@@ -47,11 +47,21 @@ extern void fpsimd_update_current_state(struct user_fpsimd_state const *state);
extern void fpsimd_bind_state_to_cpu(struct user_fpsimd_state *state,
void *sve_state, unsigned int sve_vl,
- u64 *svcr);
+ unsigned int sme_vl, u64 *svcr);
extern void fpsimd_flush_task_state(struct task_struct *target);
extern void fpsimd_save_and_flush_cpu_state(void);
+static inline bool thread_sm_enabled(struct thread_struct *thread)
+{
+ return system_supports_sme() && (thread->svcr & SYS_SVCR_EL0_SM_MASK);
+}
+
+static inline bool thread_za_enabled(struct thread_struct *thread)
+{
+ return system_supports_sme() && (thread->svcr & SYS_SVCR_EL0_ZA_MASK);
+}
+
/* Maximum VL that SVE/SME VL-agnostic software can transparently support */
#define VL_ARCH_MAX 0x100
@@ -63,7 +73,14 @@ static inline size_t sve_ffr_offset(int vl)
static inline void *sve_pffr(struct thread_struct *thread)
{
- return (char *)thread->sve_state + sve_ffr_offset(thread_get_sve_vl(thread));
+ unsigned int vl;
+
+ if (system_supports_sme() && thread_sm_enabled(thread))
+ vl = thread_get_sme_vl(thread);
+ else
+ vl = thread_get_sve_vl(thread);
+
+ return (char *)thread->sve_state + sve_ffr_offset(vl);
}
extern void sve_save_state(void *state, u32 *pfpsr, int save_ffr);
@@ -72,6 +89,7 @@ extern void sve_load_state(void const *state, u32 const *pfpsr,
extern void sve_flush_live(bool flush_ffr, unsigned long vq_minus_1);
extern unsigned int sve_get_vl(void);
extern void sve_set_vq(unsigned long vq_minus_1);
+extern void sme_set_vq(unsigned long vq_minus_1);
struct arm64_cpu_capabilities;
extern void sve_kernel_enable(const struct arm64_cpu_capabilities *__unused);
@@ -262,6 +262,17 @@
921:
.endm
+/* Update SMCR_EL1.LEN with the new VQ */
+.macro sme_load_vq xvqminus1, xtmp, xtmp2
+ mrs_s \xtmp, SYS_SMCR_EL1
+ bic \xtmp2, \xtmp, SMCR_ELx_LEN_MASK
+ orr \xtmp2, \xtmp2, \xvqminus1
+ cmp \xtmp2, \xtmp
+ b.eq 921f
+ msr_s SYS_SMCR_EL1, \xtmp2 //self-synchronising
+921:
+.endm
+
/* Preserve the first 128-bits of Znz and zero the rest. */
.macro _sve_flush_z nz
_sve_check_zreg \nz
@@ -184,6 +184,11 @@ static inline unsigned int thread_get_sve_vl(struct thread_struct *thread)
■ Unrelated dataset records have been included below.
import Summits.KontsevichZagierPeriods.KontsevichZagierPeriods.Theorems.EllipticMomentKernel.Negative.GeneralCurve
import Literature.NumberTheory.Transcendental.KZLogCalculusProofs
import Literature.NumberTheory.Transcendental.KZSemialgebraicComplex

/-!
# Drefute candidates — line `merge-first-single-hermite` of crux `EllipticMomentKernel` (stmt-KontsevichZagierPeriods-10631)

Refuter seat `refuter-drefute-stmt-KontsevichZagierPeriods-10631-0` (mode drefute), positive by-products of the
stub attack: candidate proofs of stubs of `Lines/merge-first-single-hermite.lean`, signatures VERBATIM,
sorry-free, axioms {propext, Classical.choice, Quot.sound}. The lead may paste the bodies (namespace here is
`…EllipticMomentKernel.Drefute`; the skeleton's is `…EllipticMomentKernel`).

* v1 (02:31Z): `stub_mergeToCarrier` (closure induction, rule 1b only; `hΔ` unused).
* v2 (02:45Z): `stub_numeratorValue` (linearity of the set integral; integrability helpers
  `integrableOn_aeval_oval`, `integrableOn_aeval_div_sqrt_oval` via a compact box ⊇ σ and
  `IntegrableOn.continuousOn_mul_of_subset` with `x^0/√f ∈ L¹(σ)` from `integrableOn_genIntegrandQ_oval`);
  `stub_sigmaRep` (the carrier representation `carrierRep h A B : IntegralRep 1`, semialgebraicity by
  `isSemialgebraicFunOn_aeval` + `mul_holds` + `add_holds`, reading `ℚ[X]` into `MvPolynomial (Fin 1) ℚ` by
  `Polynomial.aeval_algHom_apply`).

* v3 (02:55Z): `stub_polynomialPart` (part 1: FTC on σ through `MeasurableEquiv.funUnique`, formal
  antiderivative `antideriv` on `ℚ[X]`, algebraicity by `isAlgebraic_aeval_sub_aeval`; part 2: ONE
  `KZ.newtonLeibnizRel` instance over `ℝ⁰` on `closedBandQ e₃ e₂` with primitive `G`, base `[pt, 0]`,
  then ONE domain-additivity move across the null `endsQ`). Uses the legality kit of
  `Negative/Targets.lean` (cdisprove, landed 02:37Z) — COPIED verbatim in `section Kit` below only because
  the farm had not yet built that module; a file that imports `…Negative.Targets` must delete `section Kit`.

* v4 (03:00Z): `stub_hermiteExactForm` = the route's support ITEM `HermiteExactFormVanishes`
  (stmt-KontsevichZagierPeriods-3412) VERBATIM: the Hermite step is ONE `KZ.newtonLeibnizRel` instance over
  `ℝ⁰` on `closedBandQ e₃ e₂` with primitive `F = P√f` (semialgebraic by `mul_holds`/`sqrt_holds`,
  continuous on the closed fibre, `HasDerivAt` the unbounded integrand on the open fibre via
  `HasDerivAt.sqrt` + `hermite_alg`, `F(e₂) − F(e₃) = 0` at the roots), the integrand
  `hermiteIntegrand = N/√f` (`N = hermiteNumerator ∈ ℚ[X]`) being semialgebraic on the CLOSED band by
  gluing its junk value `0` at the ends (`IsSemialgebraicFunOn.union`) and integrable there
  (`integrableOn_aeval_div_sqrt_oval` + null ends); then ONE domain-additivity move across `endsQ`.
  FIVE of the six stubs are now proved; only `stub_columnMove` (held by the lead) remains.

Attack verdicts so far (details in the seat's NOTES / final evidence note): all six stubs elaborate (skeleton rc0,
6 sorries); `simp_all` / `aesop` / `exact?` close none; no stub is vacuous (disc 4 0 = 64, honest generators
`genRepQ`, carriers `carrierRep`); `hΔ` is unnecessary in `stub_mergeToCarrier` (pure algebra) and only a
convenience elsewhere (empty-oval regime makes each stub trivially true); no counterexample found — the three
proved stubs are true as typed, `stub_columnMove` / `stub_polynomialPart` / `stub_hermiteExactForm` audited on
paper move by move against `KZ.newtonLeibnizRel` (closed band vs open domain = null graphs/ends; primitives
`x^a y^{b+1}/(b+1)`, `G` with `G' = A`, `P√f`; all side conditions met).
-/

noncomputable section

open MeasureTheory Set
open scoped Polynomial

namespace Summit.KontsevichZagierPeriods.HermiteRigidity.EllipticMomentKernel.Drefute

open Literature.NumberTheory.Transcendental
open Literature.NumberTheory.Transcendental.KZ
open Summit.KontsevichZagierPeriods.HermiteRigidity.EllipticMomentKernelNegative
open Literature.ModelTheory.ExponentialFields (IsSemialgebraic isSemialgebraic_univ)

variable {q₂ q₃ : ℚ}

/-- A compact box containing the oval: `σ = (e₃,e₂) ⊆ [e₃,e₂]`. [folklore] -/
theorem exists_isCompact_superset_oval (h : 0 < disc q₂ q₃) :
    ∃ K : Set (Fin 1 → ℝ), IsCompact K ∧ oval q₂ q₃ ⊆ K := by
  obtain ⟨e₃, e₂, e₁, h3, h2a, h2b, h1, hf⟩ := exists_roots h
  have h32 : e₃ < e₂ := by linarith
  have h21 : e₂ < e₁ := by linarith
  refine ⟨Set.Icc (fun _ => e₃) (fun _ => e₂), isCompact_Icc, fun p hp => ?_⟩
  rw [oval_eq_of_roots h32 h21 hf] at hp
  refine ⟨fun i => ?_, fun i => ?_⟩
  · rw [Subsingleton.elim i 0]; exact hp.1.le
  · rw [Subsingleton.elim i 0]; exact hp.2.le

/-- Polynomials are integrable on the (bounded) oval. [folklore] -/
theorem integrableOn_aeval_oval (h : 0 < disc q₂ q₃) (A : ℚ[X]) :
    IntegrableOn (fun p : Fin 1 → ℝ => (Polynomial.aeval (p 0) A : ℝ)) (oval q₂ q₃) := by
  obtain ⟨K, hK, hsub⟩ := exists_isCompact_superset_oval h
  have hc : Continuous fun p : Fin 1 → ℝ => (Polynomial.aeval (p 0) A : ℝ) :=
    (Polynomial.continuous_aeval A).comp (continuous_apply 0)
  exact (hc.continuousOn.integrableOn_compact hK).mono_set hsub

/-- `E(x)/√f(x)` is integrable on the oval for every `E ∈ ℚ[X]` (bounded times `1/√f ∈ L¹(σ)`).
[folklore] -/
theorem integrableOn_aeval_div_sqrt_oval (h : 0 < disc q₂ q₃) (E : ℚ[X]) :
    IntegrableOn (fun p : Fin 1 → ℝ => (Polynomial.aeval (p 0) E : ℝ) / Real.sqrt (cubic q₂ q₃ (p 0)))
      (oval q₂ q₃) := by
  obtain ⟨K, hK, hsub⟩ := exists_isCompact_superset_oval h
  have hc : Continuous fun p : Fin 1 → ℝ => (Polynomial.aeval (p 0) E : ℝ) :=
    (Polynomial.continuous_aeval E).comp (continuous_apply 0)
  have h0 : IntegrableOn (fun p : Fin 1 → ℝ => 1 / Real.sqrt (cubic q₂ q₃ (p 0))) (oval q₂ q₃) := by
    simpa using integrableOn_genIntegrandQ_oval h 0
  have hmeas : MeasurableSet (oval q₂ q₃) := (isSemialgebraic_oval h).measurableSet_holds
  have hmul := h0.continuousOn_mul_of_subset hc.continuousOn hK hmeas hsub
  refine hmul.congr_fun (fun p _ => ?_) hmeas
  simp only [mul_one_div]

/-- `stub_numeratorValue`, verbatim signature, sorry-free. -/
theorem stub_numeratorValue (q₂ q₃ : ℚ) (hΔ : 0 < disc q₂ q₃) (A E : ℚ[X]) (α β : ℚ)
    (hE : (∫ p in oval q₂ q₃, (Polynomial.aeval (p 0) E : ℝ) / Real.sqrt (cubic q₂ q₃ (p 0))) = 0)
    (s : IntegralRep 1) (hs : s.domain = oval q₂ q₃)
    (hsi : EqOn s.integrand (fun p => (Polynomial.aeval (p 0) A : ℝ) +
      (Polynomial.aeval (p 0) (Polynomial.C α + Polynomial.C β * Polynomial.X + E) : ℝ) /
        Real.sqrt (cubic q₂ q₃ (p 0))) (oval q₂ q₃)) :
    s.value = (∫ p in oval q₂ q₃, (Polynomial.aeval (p 0) A : ℝ)) +
      (α : ℝ) * J0 q₂ q₃ + (β : ℝ) * J1 q₂ q₃ := by
  have hmeas : MeasurableSet (oval q₂ q₃) := hs ▸ IntegralRep.measurableSet_domain_holds s
  have hA := integrableOn_aeval_oval hΔ A
  have h0 : IntegrableOn (fun p : Fin 1 → ℝ => 1 / Real.sqrt (cubic q₂ q₃ (p 0))) (oval q₂ q₃) := by
    simpa using integrableOn_genIntegrandQ_oval hΔ 0
  have h1 : IntegrableOn (fun p : Fin 1 → ℝ => p 0 / Real.sqrt (cubic q₂ q₃ (p 0))) (oval q₂ q₃) := by
    simpa using integrableOn_genIntegrandQ_oval hΔ 1
  have hEi := integrableOn_aeval_div_sqrt_oval hΔ E
  have hα : IntegrableOn (fun p : Fin 1 → ℝ => (α : ℝ) * (1 / Real.sqrt (cubic q₂ q₃ (p 0))))
      (oval q₂ q₃) := Integrable.const_mul h0 _
  have hβ : IntegrableOn (fun p : Fin 1 → ℝ => (β : ℝ) * (p 0 / Real.sqrt (cubic q₂ q₃ (p 0))))
      (oval q₂ q₃) := Integrable.const_mul h1 _
  have hAα : IntegrableOn (fun p : Fin 1 → ℝ => (Polynomial.aeval (p 0) A : ℝ) +
      (α : ℝ) * (1 / Real.sqrt (cubic q₂ q₃ (p 0)))) (oval q₂ q₃) := hA.add hα
  have hAαβ : IntegrableOn (fun p : Fin 1 → ℝ => (Polynomial.aeval (p 0) A : ℝ) +
      (α : ℝ) * (1 / Real.sqrt (cubic q₂ q₃ (p 0))) +
      (β : ℝ) * (p 0 / Real.sqrt (cubic q₂ q₃ (p 0)))) (oval q₂ q₃) := hAα.add hβ
  calc s.value = ∫ p in oval q₂ q₃, s.integrand p := by rw [IntegralRep.value, hs]
    _ = ∫ p in oval q₂ q₃, ((Polynomial.aeval (p 0) A : ℝ) +
          (α : ℝ) * (1 / Real.sqrt (cubic q₂ q₃ (p 0))) +
          (β : ℝ) * (p 0 / Real.sqrt (cubic q₂ q₃ (p 0))) +
          (Polynomial.aeval (p 0) E : ℝ) / Real.sqrt (cubic q₂ q₃ (p 0))) := by
        refine setIntegral_congr_fun hmeas fun p hp => ?_
        rw [hsi hp]
        simp only [map_add, map_mul, Polynomial.aeval_C, Polynomial.aeval_X, eq_ratCast]
        ring
    _ = (∫ p in oval q₂ q₃, ((Polynomial.aeval (p 0) A : ℝ) +
          (α : ℝ) * (1 / Real.sqrt (cubic q₂ q₃ (p 0))) +
          (β : ℝ) * (p 0 / Real.sqrt (cubic q₂ q₃ (p 0))))) +
          (∫ p in oval q₂ q₃, (Polynomial.aeval (p 0) E : ℝ) / Real.sqrt (cubic q₂ q₃ (p 0))) :=
        integral_add hAαβ hEi
    _ = (∫ p in oval q₂ q₃, ((Polynomial.aeval (p 0) A : ℝ) +
          (α : ℝ) * (1 / Real.sqrt (cubic q₂ q₃ (p 0))))) +
          (∫ p in oval q₂ q₃, (β : ℝ) * (p 0 / Real.sqrt (cubic q₂ q₃ (p 0)))) +
          (∫ p in oval q₂ q₃, (Polynomial.aeval (p 0) E : ℝ) / Real.sqrt (cubic q₂ q₃ (p 0))) := by
        congr 1
        exact integral_add hAα hβ
    _ = (∫ p in oval q₂ q₃, (Polynomial.aeval (p 0) A : ℝ)) +
          (∫ p in oval q₂ q₃, (α : ℝ) * (1 / Real.sqrt (cubic q₂ q₃ (p 0)))) +
          (∫ p in oval q₂ q₃, (β : ℝ) * (p 0 / Real.sqrt (cubic q₂ q₃ (p 0)))) +
          (∫ p in oval q₂ q₃, (Polynomial.aeval (p 0) E : ℝ) / Real.sqrt (cubic q₂ q₃ (p 0))) := by
        congr 2
        exact integral_add hA hα
    _ = (∫ p in oval q₂ q₃, (Polynomial.aeval (p 0) A : ℝ)) +
          (α : ℝ) * J0 q₂ q₃ + (β : ℝ) * J1 q₂ q₃ := by
        rw [integral_const_mul, integral_const_mul, hE, add_zero]
        rfl

/-- The carrier integrand `A(x) + B(x)/√f(x)` is `ℚ`-semialgebraic on the oval. [folklore] -/
theorem isSemialgebraicFunOn_carrier (h : 0 < disc q₂ q₃) (A B : ℚ[X]) :
    IsSemialgebraicFunOn ℚ (oval q₂ q₃) (fun p : Fin 1 → ℝ => (Polynomial.aeval (p 0) A : ℝ) +
      (Polynomial.aeval (p 0) B : ℝ) / Real.sqrt (cubic q₂ q₃ (p 0))) := by
  have hs := isSemialgebraic_oval h
  -- a one-variable polynomial read as an `MvPolynomial (Fin 1) ℚ`
  have hpoly : ∀ (P : ℚ[X]), IsSemialgebraicFunOn ℚ (oval q₂ q₃)
      (fun p : Fin 1 → ℝ => (Polynomial.aeval (p 0) P : ℝ)) := by
    intro P
    refine (isSemialgebraicFunOn_aeval hs
      (Polynomial.aeval (MvPolynomial.X 0 : MvPolynomial (Fin 1) ℚ) P)).congr fun p _ => ?_
    dsimp only
    rw [← Polynomial.aeval_algHom_apply (MvPolynomial.aeval p) (MvPolynomial.X 0) P,
      MvPolynomial.aeval_X]
  have h0 := isSemialgebraicFunOn_genIntegrandQ h 0
  have hmul := IsSemialgebraicFunOn.mul_holds (hpoly B) h0
  have hadd := IsSemialgebraicFunOn.add_holds (hpoly A) hmul
  refine hadd.congr fun p _ => ?_
  simp only [Pi.add_apply, Pi.mul_apply, pow_zero, mul_one_div]

/-- The carrier integrand is integrable on the oval. [folklore] -/
theorem integrableOn_carrier (h : 0 < disc q₂ q₃) (A B : ℚ[X]) :
    IntegrableOn (fun p : Fin 1 → ℝ => (Polynomial.aeval (p 0) A : ℝ) +
      (Polynomial.aeval (p 0) B : ℝ) / Real.sqrt (cubic q₂ q₃ (p 0))) (oval q₂ q₃) :=
  (integrableOn_aeval_oval h A).add (integrableOn_aeval_div_sqrt_oval h B)
import Literature.MathematicalPhysics.QuantumFieldTheory.Balaban1983to89.B6Prop26KLevelAssemblyV1L0
import Literature.MathematicalPhysics.QuantumFieldTheory.Balaban1983to89.B6Prop26LeftEntryKLevelV1L0
import Literature.MathematicalPhysics.QuantumFieldTheory.Balaban1983to89.B6Ineq2134TransposeKLevelTorusL0
import Literature.MathematicalPhysics.QuantumFieldTheory.Balaban1983to89.B6OpTransposeV1L0
import Literature.MathematicalPhysics.QuantumFieldTheory.Balaban1983to89.B6Prop26RightChainGeneric
import Literature.MathematicalPhysics.QuantumFieldTheory.Balaban1983to89.B6CubeRightLegsV1L0
import Literature.MathematicalPhysics.QuantumFieldTheory.Balaban1983to89.B6Ineq2134TKFamKLevelExportV1L0
import Literature.MathematicalPhysics.QuantumFieldTheory.Balaban1983to89.B6Cover236MultiLevelBlocksL0
import Literature.MathematicalPhysics.QuantumFieldTheory.Balaban1983to89.B6Cover236QbigOverlapV1L0
import Literature.MathematicalPhysics.QuantumFieldTheory.Balaban1983to89.B6CubeCoeffSizesV1L0
import Literature.MathematicalPhysics.QuantumFieldTheory.Balaban1983to89.B6CubeInDecayV1L0
import Literature.MathematicalPhysics.QuantumFieldTheory.Balaban1983to89.B6CubeWindowV1L0
import Literature.MathematicalPhysics.QuantumFieldTheory.Balaban1983to89.B6Dg288ChartV1L0
import Literature.MathematicalPhysics.QuantumFieldTheory.Balaban1983to89.B6Eq292MemberTorusV1L0
import Literature.MathematicalPhysics.QuantumFieldTheory.Balaban1983to89.B6Geom246MultiLevelBoxL0
import Literature.MathematicalPhysics.QuantumFieldTheory.Balaban1983to89.B6Geom246MultiLevelTorusL0
import Literature.MathematicalPhysics.QuantumFieldTheory.Balaban1983to89.B6GlobalChartV1L0
import Literature.MathematicalPhysics.QuantumFieldTheory.Balaban1983to89.B6MultiLevelTorusOperatorL0
import Literature.MathematicalPhysics.QuantumFieldTheory.Balaban1983to89.B6Partition118KLevelTorusBindersL0
import Literature.MathematicalPhysics.QuantumFieldTheory.Balaban1983to89.B6Partition118KLevelTorusCentralL0
import Literature.MathematicalPhysics.QuantumFieldTheory.Balaban1983to89.B6Prop26KLevelSkeletonV1L0
import Literature.MathematicalPhysics.QuantumFieldTheory.Balaban1983to89.B6Prop26KLevelSkeletonV2L0
import Literature.MathematicalPhysics.QuantumFieldTheory.Balaban1983to89.B8Ineq192MultiLevelTorusL0
/-!
# `Balaban1983to89.B6Prop26MirrorAssemblyV1L0` — LEVEL-0 TWIN (programme G-F3′-L0, director-ym LINE №27 / UV3-NODE §24.5; plan `lit-balaban-r03/G-F3L0-PLAN.md`) of `B6Prop26MirrorAssemblyV1`:
the same declarations, SAME NAMES AND STATEMENTS, for nested families WITH print's region `Λ₀ = T ∖ Ω₁` ADMITTED (structures
`B6MultiLevelBoxOperatorL0.Domains` / `B6MultiLevelTorusOperatorL0.TDomains`: levels `0, …, k`, the level-`0` block a single site, `Q′₀ = id`,
finite weight `a₀` — print p.225 (2.14) «Σ_{j=0}^k … (Q′₀λ)(x) = λ(x), x ∈ Λ₀», p.229 «taking a sequence (2.1) … smallest possible domains B^j(Λ_j),
and considering the operator Δ_a defined by (2.19), (2.20) for this sequence»).  Every `D`-free object is the lineage's, consumed BY NAME; no existing
module is touched; no fact is minted.  Unit `lit-balaban-p33` (p33 gen 101; programme RIGHT-ENTRY-L0 = the (2.136)₃ right-factor chain at level 0, the input of [B9] Thm 3.3's right entry (3.42)₃ for the bond-sector cube letter G_□(1), cell GAPS G-B9-02; port tooling by r03 gen 36–37); B6 fold owner r03; referee ref-4.  THE TWIN'S DOCUMENTATION FOLLOWS
VERBATIM (its «levels 1 … k» / «Ω₁ = X» sentences describe the twin; here `j` runs from `0` and `Ω₁` may be a proper subset).

# `Balaban1983to89.B6Prop26MirrorAssemblyV1` — T. Bałaban, *Propagators and renormalization transformations for lattice gauge theories. II*,
# Commun. Math. Phys. **96** (1984) 223–250 [Balaban1984PropagatorsII], Prop. 2.6 (2.136) p. 247, THE RIGHT-FACTOR ENTRIES `|(G·D′J)(x)|`
# (`D′ = ∇*`: (2.136)₃) AT k LEVELS FOR THE GENUINE `G`, BY THE TRANSPOSED WALK — THE ASSEMBLY: from a displayed first leg `h_□G_□h_□·D′` per cube and
# the displayed line 3ᵀ per cube to `HasMajorant (G·D′) (A·e^{−(1−α)σ d(y,y′)}·P(y′))`

statement-level skeleton of published theorems with citation tags; proofs where landed; nothing here is a claim about the Yang–Mills mass gap

PDF held: `paper:balaban1984-cmp96-propagators-rt-ii` (journal page = PDF page + 222); p. 247 [PDF 25] ((2.133)–(2.136), (2.141)), p. 239 [PDF 17] ((2.90)–(2.94)),
p. 234 [PDF 12] (Lemma 2.1) re-read this generation on the ×2 renders `b2b-balaban-ref1/pages/1984-cmp96-propagators-rt-II/…-p025-x2.png`, `…-p017-x2.png`.

CITATION HEADER (lean-in-tree rule) — WHAT IS REPRODUCED.  Phase-2 file of the `lit-balaban` typed skeleton (HOME `run/shared/lean/pub/lit-balaban/`), seat
**p38 gen 31**, brick 6 of the programme «(2.136)₃ by the transposed walk»; SKELETON rows B6.Prop2.6 × B6.Eq2.91 × B6.Eq2.134 × B6.Eq2.141 (cells; decls of
record untouched).  Print (2.136) p. 247: «|(G∇*J)(x)| … ≤ O(1)L^jη e^{−δ₃d(y,y′)}|J| for x ∈ B^j(y), J ∈ A(B(y′))».  The right factor `∇*` cannot be put
through the left walk (2.91) (the last leg `∇G_□∇*` has no summable block majorant, cf. (2.138)), so print's remark after (2.141) is used: expand from the
OTHER side.  `Δ_a`, `G`, `G_□`, `M_□`, `P_□` are symmetric ((2.18)–(2.22), `…B6OpTransposeV1`), hence `G₀Δ_a = I − R̃` with `R̃ = Σ h_{□′}G_{□′}K̃_{□□′}`
(`…B6Eq291Transpose.eq291T_sum`, fed by the transposed cube identities `hagreeT_cube`/`hinvT_cube`), `G·D′ = G₀D′ + R̃(G·D′)` and the LEFT chain
(`…B6Prop26RightChainGeneric.prop26_rightEntry_of_2133T_2134T`) glues: first legs `h_□G_□h_□D′` (DISPLAYED hypothesis, one per cube — p38's
`B6GDVaLegKLevelV1L0.hGDVa0_cube` for `D′ = ∇*`, brick 8), transfer legs `h_{□′}G_{□′}K̃_{□□′}` bounded for ALL pairs above one threshold by p38's `h2134T_kFamT_torus`
(`…B6Ineq2134TransposeKLevelTorus`, the mirrored (2.134)) from: r03's `hGin_cube`, p22's `hGEin_cube`/`hGout_cube` (`…B6CubeRightLegsV1`), p38's
`hNin/hNout/hPlin/hPlout_cube`, p22's `hasMajorant_Dg_V1_TB`, the transposed commutator decomposition `hdecT_cube` and input localisation `inLoc_hB_Ml`
(`…B6OpTransposeV1`), the partition data, and the DISPLAYED line 3ᵀ `h_□(∂(1−R)∂* − P_□)ζ_□` per cube (p22's `line3_cube_transpose` shape) and line-1
coefficient sizes/supports (p38's `B6CubeCoeffSizesV1` shapes, displayed as in r03's `prop26_2136_kLevel_assembly_le`).
* §1 small algebra: `hdecT_smul`, `inLoc_smul`, `inLoc_TB` are USED FROM the tree's `B6Ineq2134TKFamKLevelExportV1` (p22's FILE K, which copied
  this file's §1 verbatim and landed first — p391105 bounced at `dedup.landed`); the symmetry of `d_T` is the tree's `B8Ineq192MultiLevelTorusL0.symmT`
  (= `B6HolderPairInputsV1.geomT_dist_comm`; p381540 bounced at `dedup.landed` for a copy named `dist_comm_T`) — nothing restated;
* §2 **`prop26_2136T_kLevel_assembly_le`** — `∃ σ₀ > 0, ∀ σ ∈ (0, σ₀], ∀ α N₀ Nbig sizes, ∃ A M₁, ∀ tori above threshold … , HasMajorant (G·D′)
  (2·Nbig·C_L·e^{−(1−α)σ d(y,y′)}·P(y′))` for ANY right factor `D′` and input weight `P ≥ 0` whose first legs are displayed;
* §3 **`prop26_2136T_kLevel_final_le`** — the overlap count (`Nbig = 3·9^{d+1}`, `card_filter_mem_QbigT_le`) and the line-1 sizes/supports
  (`B6CubeCoeffSizesV1`) DISCHARGED (line 3ᵀ and the first legs displayed; line 3ᵀ is discharged by p22's `line3_cube_transpose` in brick 7).
All theorems, proved, 0 sorry, no new `def … : Prop`; standard axioms.

HONEST SCOPE / DIVERGENCES.  (1) The prefactor sits at the INPUT block `y′` (print: at `y`; the transport `L^{j(y′)} ≤ L·e^{…}L^{j(y)}` by the level gap is
brick 7).  (2) Hypotheses displayed, not discharged here: the `□̃` overlap count, the line-1 coefficient sizes/supports, line 3ᵀ, the first legs — exactly
as r03's direct `…_assembly_le` displays its inputs (discharged by the tree's `card_filter_mem_QbigT_le`, `B6CubeCoeffSizesV1`, p22's
`line3_cube_transpose` and p38's `hGDVa0_cube` in bricks 7–8).  (3) Rate `(1−α)σ` with `σ ≤ σ₀(d, L, b₀, b₁)`; constants depend on `d, L, b₀, b₁` and the displayed
sizes only — uniform in `k` and in the torus.  Nothing on d = 4 or the continuum; NOT summit progress.  Unit `lit-balaban-p38` (gen 31), 2026-08-23.
-/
return thread_get_vl(thread, ARM64_VEC_SVE);
}
+static inline unsigned int thread_get_sme_vl(struct thread_struct *thread)
+{
+ return thread_get_vl(thread, ARM64_VEC_SME);
+}
+
unsigned int task_get_vl(const struct task_struct *task, enum vec_type type);
void task_set_vl(struct task_struct *task, enum vec_type type,
unsigned long vl);
@@ -197,6 +202,11 @@ static inline unsigned int task_get_sve_vl(const struct task_struct *task)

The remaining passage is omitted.